I'm having the same problem on a Xeon machine with a gig of RAM running
Debian and Sun's Java. I'm using the intranet method with about 10,000
sites. After 12-24 hours of running, it really slows down (can be several
minutes between fetches). It finally dies with with
SEVERE error writing output:java.lang.OutOfMemoryError
Thus, the next thing I'm trying is following what is said on the wiki:
http://www.nutch.org/cgi-bin/twiki/view/Main/ErrorMessages
(while none of those address fetching, increasing memory size seems
blinding obvious).
Also, if anybody wants to try my data and settings, I'd be more than happy
to supply them.
- Bill
raplph said:
> Hi Matthias,
>
> I downloaded the latest available nightly build (nutch-2004-11-10.tar.gz ).

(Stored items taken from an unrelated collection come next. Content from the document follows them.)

import Summits.AtomisticToContinuum.Crystallization.Theorems.FreeSplittingCertificatesRadiusLadderJoint47over40Off11
import Summits.AtomisticToContinuum.Crystallization.Theorems.FreeSplittingCertificatesRadiusLadderJointSiteNat
import Summits.AtomisticToContinuum.Crystallization.Theorems.FreeSplittingCertificatesRadiusLadderJointFarTail
import Summits.AtomisticToContinuum.Crystallization.Theorems.FreeSplittingCertificatesRadiusLadderHalfRule65

/-!
# Joint multi-shell certificate at hard core `47/40` — the rung `δ_½ ≤ 47/40` (`FiniteRangeSplitting`, stmt-AtomisticToContinuum-12559)

Support theorem for crux r2 of route `FreeSplittingCertificates` (block-2b unit `b2b-freesplit-A`, gen 40): the next rung of the
radius ladder's `δ`-axis below the degree-`7` layer cake (`…RadiusLadderHalfRule65`, `δ_½ ≤ 6/5`).  VALUE = a kernel-checked
matrix-valued Delsarte (joint multi-shell, Lasserre level-1) certificate — NOT summit progress; the cell's `R = 2` verdict is unchanged.

Assembly: the tables of `…Joint47over40Data` and the OFF facts of `…Joint47over40Off*` discharge the hypotheses of
`site_sum_le_of_jointCert_nat` (`…RadiusLadderJointSiteNat`) with `φ = −V`, giving `Σ_{j ≠ i, r_ij < 12δ} (−V(r_ij)) ≤ β₀ + Σ_q λ_q m_q`;
the far field `r ≥ 12δ` is `sum_inv_pow_six_far12_le`; `totalQ_le` closes `Σ_{j≠i} V(r_ij) ≥ −1.435 = 2·(−0.7175) ≥ 2 e_∞`
(`eInf_le_ref`), whence `HalfSumFeasible 47/40`, `RungAt 47/40 R` for every `R`, and `halfSumThreshold ≤ 47/40`.
-/

noncomputable section

open Finset

namespace Summit.AtomisticToContinuum.Crystallization.Theorems.StrictSplittingRuleBirth

open Literature.MathematicalPhysics.StatisticalMechanics

namespace Joint47over40

/-! ## Real data -/

/-- `e k = eQ k`. -/
private theorem e_eq (k : ℕ) : e k = ((eQ k : ℚ) : ℝ) := by
  unfold e eQ
  split_ifs <;> push_cast <;> ring

/-- `e 0 = δ`. -/
private theorem e_zero : e 0 = ((47 : ℝ) / 40) := by norm_num [e]

/-- `e NC = 12 δ`. -/
private theorem e_last : e NC = 12 * ((47 : ℝ) / 40) := by norm_num [e, NC]

/-- Edges increase. -/
private theorem e_lt_succ : ∀ k, k < NC → e k < e (k + 1) := by
  intro k hk
  have h := eQ_lt_succ ⟨k, hk⟩
  rw [e_eq, e_eq]
  exact_mod_cast h

/-- `δ ≤ e k` for `k ≤ NC`. -/
private theorem DL_le_e {k : ℕ} (hk : k ≤ NC) : ((47 : ℝ) / 40) ≤ e k := by
  rw [← e_zero]; exact edges_mono e_lt_succ 0 k (Nat.zero_le _) hk

/-- Real weights. -/
def wR (i : Fin NC) : ℝ := ((wQ i : ℚ) : ℝ)

/-- Real `b` (zero on LP-only cells). -/
def bR (i : Fin NC) : ℝ := if h : (i : ℕ) < NH then ((bQ ⟨i, h⟩ : ℚ) : ℝ) else 0

/-- Real `G_k` (zero off the kernel cells). -/
def GR (k : Fin 8) (i j : Fin NC) : ℝ :=
  if h : (i : ℕ) < NH ∧ (j : ℕ) < NH then GK k ⟨i, h.1⟩ ⟨j, h.2⟩ else 0

/-- Real factors `R_k/2^D` (zero columns off the kernel cells). -/
def RR (k : Fin 8) (m : Fin 13) (i : Fin NC) : ℝ :=
  if h : (i : ℕ) < NH then (Rz k m ⟨i, h⟩ : ℝ) / 2 ^ 30 else 0

/-- Real bordered factor `R₀/2^D` on `Fin (NC+1)` (zero columns beyond `NH`). -/
def RR0 (m : Fin 12) (i : Fin (NC + 1)) : ℝ :=
  if h : (i : ℕ) < NH + 1 then (Rz0 m ⟨i, h⟩ : ℝ) / 2 ^ 30 else 0

/-- `β₀`. -/
def beta0R : ℝ := ((beta0Q : ℚ) : ℝ)

/-- Count sets `S_q = {cells ≤ hi_q}`. -/
def S (q : Fin 27) : Finset (Fin NC) := Finset.univ.filter fun i => (i : ℕ) ≤ hiT q

/-- Real multipliers. -/
def lamR (q : Fin 27) : ℝ := ((lamQ q : ℚ) : ℝ)

/-! ## The factor identities (`hG`, `hZ`) -/

/-- Cast of an integer Gram sum to `ℝ` (factor identity helper). -/
private theorem cast_gram (u v : Fin 13 → ℤ) :
    ((((∑ m, u m * v m : ℤ) : ℚ) / 4 ^ 30 : ℚ) : ℝ) = ∑ m, ((u m : ℝ) / 2 ^ 30) * ((v m : ℝ) / 2 ^ 30) := by
  push_cast
  rw [Finset.sum_div]
  refine Finset.sum_congr rfl fun m _ => ?_
  ring

/-- Cast of an integer Gram sum to `ℝ`, bordered block. -/
private theorem cast_gram0 (u v : Fin 12 → ℤ) :
    ((((∑ m, u m * v m : ℤ) : ℚ) / 4 ^ 30 : ℚ) : ℝ) = ∑ m, ((u m : ℝ) / 2 ^ 30) * ((v m : ℝ) / 2 ^ 30) := by
  push_cast
  rw [Finset.sum_div]
  refine Finset.sum_congr rfl fun m _ => ?_
  ring

/-- `G_k = R_kᵀR_k` for `k ≥ 1`. -/
private theorem hG : ∀ k : Fin 8, k ≠ 0 → ∀ i j : Fin NC, GR k i j = ∑ m, RR k m i * RR k m j := by
  intro k hk i j
  by_cases hi : (i : ℕ) < NH
  · by_cases hj : (j : ℕ) < NH
    · simp only [GR, hi, hj, and_self, dite_true, GK, GQ, hk, if_false, RR]
      exact cast_gram _ _
    · simp [GR, RR, hj]
  · simp [GR, RR, hi]

/-- Index bookkeeping: `i+1 < NH+1` for kernel cells. -/
private theorem succ_lt_NH_succ {i : Fin NC} (hi : (i : ℕ) < NH) : ((i.succ : Fin (NC + 1)) : ℕ) < NH + 1 := by
  simp [Fin.val_succ]; omega

/-- Index bookkeeping for the bordered block. -/
private theorem mk_succ_eq {i : Fin NC} (hi : (i : ℕ) < NH) :
    (⟨((i.succ : Fin (NC + 1)) : ℕ), succ_lt_NH_succ hi⟩ : Fin (NH + 1)) = (⟨i, hi⟩ : Fin NH).succ := by
  ext; simp [Fin.val_succ]

/-- The bordered block is a Gram matrix: `β₀`, `b`, `G₀` from `R₀`. -/
private theorem hZ : ∀ v : Fin NC → ℝ, 0 ≤ beta0R + 2 * ∑ i, bR i * v i + ∑ i, ∑ i', v i * v i' * GR 0 i i' := by
  have h0 : ((0 : Fin (NC + 1)) : ℕ) < NH + 1 := Nat.succ_pos _
  have hz0 : (⟨((0 : Fin (NC + 1)) : ℕ), h0⟩ : Fin (NH + 1)) = 0 := rfl
  refine bordered_nonneg_of_factor beta0R bR (GR 0) RR0 ?_ ?_ ?_
  · simp only [beta0R, beta0Q, RR0, h0, dite_true, hz0]
    exact cast_gram0 _ _
  · intro i
    by_cases hi : (i : ℕ) < NH
    · simp only [bR, hi, dite_true, bQ, RR0, succ_lt_NH_succ hi, h0, mk_succ_eq hi, hz0]
      exact cast_gram0 _ _
    · simp [bR, hi, RR0]
  · intro i i'
    by_cases hi : (i : ℕ) < NH
    · by_cases hj : (i' : ℕ) < NH
      · simp only [GR, hi, hj, and_self, dite_true, GK, GQ, if_true, RR0, succ_lt_NH_succ hi, succ_lt_NH_succ hj,
          mk_succ_eq hi, mk_succ_eq hj]
        exact cast_gram0 _ _
      · simp [GR, hj, RR0]
    · simp [GR, hi, RR0]

/-! ## OFF -/

/-- `cbar4` is the cast of its `ℚ` mirror. -/
private theorem cbar4_cast (δ a b a' b' : ℚ) :
    cbar4 (δ : ℝ) (a : ℝ) (b : ℝ) (a' : ℝ) (b' : ℝ) = ((cbar4Q δ a b a' b' : ℚ) : ℝ) := by
  simp only [cbar4, cbar4Q, cosCorner, cosCornerQ]
  push_cast
  rfl

/-- `cbar4` is symmetric in the two cells. -/
private theorem cbar4_symm (δ a b a' b' : ℝ) : cbar4 δ a b a' b' = cbar4 δ a' b' a b := by
  simp only [cbar4, cosCorner_comm δ a a', cosCorner_comm δ a b', cosCorner_comm δ b a', cosCorner_comm δ b b']
  rw [max_max_max_comm]

/-- From `t ≤ 1` and `t ≤ c̄` to `t ≤ cT`. -/
private theorem le_cT (a b : Fin NH) {t : ℝ} (h2 : t ≤ 1)
    (h3 : t ≤ cbar4 ((47 : ℝ) / 40) (e a) (e ((a : ℕ) + 1)) (e b) (e ((b : ℕ) + 1))) : t ≤ ((cT a b : ℚ) : ℝ) := by
  rcases cT_ok a b with h | h
  · exact h2.trans (by exact_mod_cast h)
  · rw [e_eq, e_eq, e_eq, e_eq, show (((47 : ℝ) / 40) : ℝ) = ((((47 : ℚ) / 40) : ℚ) : ℝ) by push_cast; norm_num, cbar4_cast] at h3
    exact h3.trans (by exact_mod_cast h)

/-- The OFF hypothesis of `site_sum_le_of_jointCert_nat`, all cell pairs. -/
private theorem hOFF : ∀ i i' : Fin NC, ∀ t : ℝ, -1 ≤ t → t ≤ 1 →
    t ≤ cbar4 ((47 : ℝ) / 40) (e i) (e (i + 1)) (e i') (e (i' + 1)) → ∑ k : Fin 8, GR k i i' * legPn (k : ℕ) t ≤ 0 := by
  intro i i' t h1 h2 h3
  by_cases hi : (i : ℕ) < NH
  · by_cases hj : (i' : ℕ) < NH
    · have hg : ∀ k, GR k i i' = GK k ⟨i, hi⟩ ⟨i', hj⟩ := fun k => by simp [GR, hi, hj]
      simp only [hg]
      rcases le_total (i : ℕ) i' with hle | hle
      · exact off_le ⟨i, hi⟩ ⟨i', hj⟩ hle t h1 (le_cT ⟨i, hi⟩ ⟨i', hj⟩ h2 h3)
      · have hs : ∀ k, GK k ⟨i, hi⟩ ⟨i', hj⟩ = GK k ⟨i', hj⟩ ⟨i, hi⟩ := fun k => by
          simp only [GK, GQ_symm k ⟨i, hi⟩ ⟨i', hj⟩]
        simp only [hs]
        rw [cbar4_symm] at h3
        exact off_le ⟨i', hj⟩ ⟨i, hi⟩ hle t h1 (le_cT ⟨i', hj⟩ ⟨i, hi⟩ h2 h3)
    · simp [GR, hj]
  · simp [GR, hi]

/-! ## Counts, DIAG, weights -/

/-- Multipliers are nonnegative (real cast). -/
private theorem hlam : ∀ q, 0 ≤ lamR q := fun q => by
  have := lamQ_nonneg q; unfold lamR; exact_mod_cast this

/-- Members of the count set `S q` lie below the top cell `hiT q + 1`. -/
private theorem hS : ∀ (q : Fin 27) (i : Fin NC), i ∈ S q → (i : ℕ) < hiT q + 1 := by
  intro q i hi
  simp only [S, Finset.mem_filter, Finset.mem_univ, true_and] at hi
  omega

/-- The integer capacities dominate the volume bound `(2e/δ+1)^3 - 1`. -/
private theorem hm : ∀ q : Fin 27, (2 * e (hiT q + 1) / ((47 : ℝ) / 40) + 1) ^ 3 - 1 < ((mT q : ℕ) : ℝ) + 1 := by
  intro q
  have h := mT_ok q
  have hc : (((47 : ℝ) / 40) : ℝ) = ((((47 : ℚ) / 40) : ℚ) : ℝ) := by push_cast; norm_num
  rw [e_eq, hc]
  exact_mod_cast h

/-- `LamQ i` is the sum of the multipliers of the counts containing cell `i`. -/
private theorem cast_LamQ (i : ℕ) : ((LamQ i : ℚ) : ℝ) = ∑ q : Fin 27, if i ≤ hiT q then lamR q else 0 := by
  unfold LamQ lamR
  push_cast
  refine Finset.sum_congr rfl fun q _ => ?_
  split_ifs <;> simp

/-- The DIAG conditions of the certificate (kernel cells and LP-only cells). -/
private theorem hDIAG : ∀ i : Fin NC, 2 * bR i + ∑ k, GR k i i + wR i ≤ ∑ q, if i ∈ S q then lamR q else 0 := by
  intro i
  have hrhs : (∑ q, if i ∈ S q then lamR q else 0) = ((LamQ i : ℚ) : ℝ) := by
    rw [cast_LamQ]
    refine Finset.sum_congr rfl fun q _ => ?_
    simp [S]
  rw [hrhs]
  by_cases hi : (i : ℕ) < NH
  · have h := diagQ_ker ⟨i, hi⟩
    have h' : ((2 * bQ ⟨i, hi⟩ + ∑ k : Fin 8, GQ k ⟨i, hi⟩ ⟨i, hi⟩ + wQ i : ℚ) : ℝ) ≤ ((LamQ i : ℚ) : ℝ) := by
      exact_mod_cast h
    have hl : 2 * bR i + ∑ k, GR k i i + wR i =
        ((2 * bQ ⟨i, hi⟩ + ∑ k : Fin 8, GQ k ⟨i, hi⟩ ⟨i, hi⟩ + wQ i : ℚ) : ℝ) := by
      simp only [bR, GR, GK, wR, hi, and_self, dite_true]
      push_cast
      rfl
    rw [hl]; exact h'
  · have h := diagQ_lp i (not_lt.mp hi)
    have h' : ((wQ i : ℚ) : ℝ) ≤ ((LamQ i : ℚ) : ℝ) := by exact_mod_cast h
    have hl : 2 * bR i + ∑ k, GR k i i + wR i = ((wQ i : ℚ) : ℝ) := by simp [bR, GR, wR, hi]
    rw [hl]; exact h'

/-- `−V` is antitone on `[1, ∞)` (elementary: `g = (2a − a²)/12` in `a = r⁻⁶ ∈ (0, 1]`). -/
private theorem neg_lennardJones_anti {s t : ℝ} (hs : 1 ≤ s) (hst : s ≤ t) : -lennardJones t ≤ -lennardJones s := by
  have hs0 : 0 < s := by linarith
  have ht0 : 0 < t := by linarith
  have ha1 : (s⁻¹) ^ 6 ≤ 1 := by
    have : s⁻¹ ≤ 1 := inv_le_one_of_one_le₀ hs
    calc (s⁻¹) ^ 6 ≤ 1 ^ 6 := by gcongr
      _ = 1 := one_pow 6
  have hba : (t⁻¹) ^ 6 ≤ (s⁻¹) ^ 6 := by
    have : t⁻¹ ≤ s⁻¹ := inv_anti₀ hs0 hst
    have ht' : 0 ≤ t⁻¹ := inv_nonneg.mpr ht0.le
    gcongr
  have hb0 : 0 ≤ (t⁻¹) ^ 6 := by positivity
  have e1 : lennardJones s = (1 / 12) * ((s⁻¹) ^ 6) ^ 2 - (1 / 6) * (s⁻¹) ^ 6 := by
    simp only [lennardJones]; ring
  have e2 : lennardJones t = (1 / 12) * ((t⁻¹) ^ 6) ^ 2 - (1 / 6) * (t⁻¹) ^ 6 := by
    simp only [lennardJones]; ring
  rw [e1, e2]
  nlinarith [mul_nonneg (sub_nonneg.2 hba) (by linarith : (0 : ℝ) ≤ 2 - (s⁻¹) ^ 6 - (t⁻¹) ^ 6)]

/-- The cell weights majorise `−V` cellwise. -/
private theorem hw : ∀ i : Fin NC, ∀ r, e i ≤ r → r < e ((i : ℕ) + 1) → -lennardJones r ≤ wR i := by
  intro i r h1 _h2
  have hDLi : ((47 : ℝ) / 40) ≤ e i := DL_le_e (le_of_lt i.is_lt)
  have h1e : 1 ≤ e i := le_trans (by norm_num) hDLi
  have hmono := neg_lennardJones_anti h1e h1
  have hval : -lennardJones (e i) = wR i := by
    simp only [wR, wQ, lennardJones, e_eq]
    push_cast
    ring
  linarith [hval]

/-! ## The site bound and the floor of the pair-sum -/

/-- **Near field**: `Σ_{j ≠ i, r_ij < 12δ} (−V(r_ij)) ≤ β₀ + Σ_q λ_q m_q`. -/
theorem near_le {N : ℕ} {x : Fin N → EuclideanSpace ℝ (Fin 3)} (hx : Sep ((47 : ℝ) / 40) x) (i : Fin N) :
    ∑ j ∈ (Finset.univ.erase i).filter (fun j => dist (x i) (x j) < e NC), -lennardJones (dist (x i) (x j)) ≤
      beta0R + ∑ q, lamR q * ((mT q : ℕ) : ℝ) :=
  site_sum_le_of_jointCert_nat (n := NC) (L := 7) (by norm_num) e e_zero e_lt_succ (by decide)
    (fun k => (k : ℕ)) rfl beta0R bR wR GR RR hZ hG hOFF S lamR mT hlam (fun q => hiT q + 1) hiT_lt hS hm hDIAG
    (fun r => -lennardJones r) hw hx i

/-- The total over `ℝ`. -/
theorem total_le : beta0R + ∑ q, lamR q * ((mT q : ℕ) : ℝ) + 729 / 4608 / (6 * ((47 : ℝ) / 40) ^ 6) ≤ 1435 / 1000 := by
  have h := totalQ_le
  have h' : ((beta0Q + ∑ q, lamQ q * (mT q : ℚ) + 729 / 4608 / (6 * ((47 : ℚ) / 40) ^ 6) : ℚ) : ℝ) ≤ ((1435 / 1000 : ℚ) : ℝ) := by
    exact_mod_cast h
  have hc : ((beta0Q + ∑ q, lamQ q * (mT q : ℚ) + 729 / 4608 / (6 * ((47 : ℚ) / 40) ^ 6) : ℚ) : ℝ) =
      beta0R + ∑ q, lamR q * ((mT q : ℕ) : ℝ) + 729 / 4608 / (6 * ((47 : ℝ) / 40) ^ 6) := by
    simp only [beta0R, lamR]
    push_cast
    norm_num
  have hd : (((1435 / 1000 : ℚ)) : ℝ) = 1435 / 1000 := by push_cast; norm_num
  linarith [hc, hd, h']

/-- **Certified floor**: at every site of every `47/40`-separated finite configuration the pair-sum is `≥ −1.435`. -/
theorem sum_lennardJones_ge_of_sepJ {N : ℕ} {x : Fin N → EuclideanSpace ℝ (Fin 3)} (hx : Sep ((47 : ℝ) / 40) x) (i : Fin N) :
    -(1435 / 1000 : ℝ) ≤ ∑ j ∈ Finset.univ.erase i, lennardJones (dist (x i) (x j)) := by
  classical
  have hDL : (0 : ℝ) < ((47 : ℝ) / 40) := by norm_num
  set T := Finset.univ.erase i with hT
  have hsplit := (Finset.sum_filter_add_sum_filter_not T (fun j => dist (x i) (x j) < e NC)
    (fun j => lennardJones (dist (x i) (x j)))).symm
  -- near part
  have hnear : -(beta0R + ∑ q, lamR q * ((mT q : ℕ) : ℝ)) ≤
      ∑ j ∈ T.filter (fun j => dist (x i) (x j) < e NC), lennardJones (dist (x i) (x j)) := by
    have h := near_le hx i
    rw [Finset.sum_neg_distrib] at h
    linarith
  -- far part
  have hfar : -(729 / 4608 / (6 * ((47 : ℝ) / 40) ^ 6)) ≤
      ∑ j ∈ T.filter (fun j => ¬ dist (x i) (x j) < e NC), lennardJones (dist (x i) (x j)) := by
    have hsep : ∀ k l : Fin N, k ≠ l → ((47 : ℝ) / 40) ≤ dist (x k) (x l) := fun k l hkl => hx k l hkl
    have htail := sum_inv_pow_six_far12_le x hDL hsep i
    have hflt : T.filter (fun j => ¬ dist (x i) (x j) < e NC) = T.filter (fun j => 12 * ((47 : ℝ) / 40) ≤ dist (x i) (x j)) := by
      refine Finset.filter_congr fun j _ => ?_
      rw [e_last, not_lt]
    rw [hflt]
    have hpt : ∀ j ∈ T.filter (fun j => 12 * ((47 : ℝ) / 40) ≤ dist (x i) (x j)),
        -((1 / 6) * (dist (x i) (x j))⁻¹ ^ 6) ≤ lennardJones (dist (x i) (x j)) := by
      intro j hj
      have hd : 0 < dist (x i) (x j) := lt_of_lt_of_le (by positivity) (Finset.mem_filter.1 hj).2
      exact neg_le_lennardJones_of_le hd le_rfl
    have hsum := Finset.sum_le_sum hpt
    rw [Finset.sum_neg_distrib, ← Finset.mul_sum] at hsum
    have hDL6 : (729 : ℝ) / 4608 / (6 * ((47 : ℝ) / 40) ^ 6) = (1 / 6) * (729 / 4608 * ((47 : ℝ) / 40)⁻¹ ^ 6) := by
      field_simp
    rw [hDL6]
    have := mul_le_mul_of_nonneg_left htail (by norm_num : (0 : ℝ) ≤ 1 / 6)
    linarith
  rw [hsplit]
  linarith [total_le]

/-- **The half pair-sum never drops below `−0.7175` at hard core `47/40`.** -/
theorem halfSum_ge_of_sepJ {N : ℕ} {x : Fin N → EuclideanSpace ℝ (Fin 3)} (hx : Sep ((47 : ℝ) / 40) x) (i : Fin N) :
    -(7175 / 10000 : ℝ) ≤ (∑ j ∈ Finset.univ.erase i, lennardJones (dist (x i) (x j))) / 2 := by
  have := sum_lennardJones_ge_of_sepJ hx i
  linarith

/-! ## The rung and the bracket -/

/-- **The deepest-site inequality holds at hard core `47/40`.** -/
theorem halfSumFeasible_J : HalfSumFeasible ((47 : ℝ) / 40) := fun _ _ hx i =>
  eInf_le_ref.trans (halfSum_ge_of_sepJ hx i)

/-- **`RungAt 47/40 R` for every `R`.** -/
theorem rungAt_J (R : ℝ) : RungAt ((47 : ℝ) / 40) R :=
  rungAt_of_halfSumFeasible halfSumFeasible_J R

/-- Every `δ ≥ 47/40` has every rung. -/
theorem rungAt_of_le {δ : ℝ} (hδ : ((47 : ℝ) / 40) ≤ δ) (R : ℝ) : RungAt δ R :=
  rungAt_of_halfSumFeasible (halfSumFeasible_mono hδ halfSumFeasible_J) R

/-- **`δ_½ ≤ 47/40`.** -/
theorem halfSumThreshold_le_J : halfSumThreshold ≤ ((47 : ℝ) / 40) :=
  halfSumThreshold_le_of halfSumFeasible_J

/-- **The bracket**: `47/50 ≤ δ_½ ≤ 47/40`. -/
theorem halfSumThreshold_mem_Icc_J : halfSumThreshold ∈ Set.Icc ((47 : ℝ) / 50) ((47 : ℝ) / 40) :=
  ⟨halfSumThreshold_mem_Icc_47_50_6_5.1, halfSumThreshold_le_J⟩

end Joint47over40

end Summit.AtomisticToContinuum.Crystallization.Theorems.StrictSplittingRuleBirth

end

> I followed the same steps before and I am still having the same problem.
>
> I did grep on the craw log for the status print out, and I noticed that
> the initial download rate falls from ~40 pages/second to ~5
> pages/second and then the
> crawl just hangs. As before hitting control-c in the gnu screen window
> starts the crawl
> again at around ~20 pages/second, but again it falls quickly ~5
> pages/second and the
> crawl hangs.
>
> I have read on the mailing list that people have been able to run
> crawls for at least 5
> days straight. I would like to be able to do this.
> In the meantime, is it reasonable for me to touch fetcher.done in all
> the segments
> and restart the crawling script?
>
> Any suggestions would be helpful.
>
> thanks,
> ralph
>
>
> -------------------------------------------------------
> This SF.Net email is sponsored by:
> Sybase ASE Linux Express Edition - download now for FREE
> LinuxWorld Reader's Choice Award Winner for best database on Linux.
> http://ads.osdn.com/?ad_id=5588&alloc_id=12065&op=click
> _______________________________________________
> Nutch-developers mailing list
> [EMAIL PROTECTED]
> https://lists.sourceforge.net/lists/listinfo/nutch-developers
--
*------------------------------------------------------*
| Bill Goffe [EMAIL PROTECTED] |
| Department of Economics voice: (315) 312-3444 |
| SUNY Oswego fax: (315) 312-5444 |
| 416 Mahar Hall <wuecon.wustl.edu/~goffe> |
| Oswego, NY 13126 |
*--------*------------------------------------------------------*-----------*
| "If I had tried to demand fees ... there would be no World Wide Web. |
| There would be lots of small webs." |
| -- Tim Berners-Lee, the inventor of the World Wide Web, on why he didn't |
| want any fees charged for the web. "Free Was the Key, Says Web |
| Founder, CNN, June 16, 2004. |
*---------------------------------------------------------------------------*
-------------------------------------------------------
This SF.Net email is sponsored by:
Sybase ASE Linux Express Edition - download now for FREE
LinuxWorld Reader's Choice Award Winner for best database on Linux.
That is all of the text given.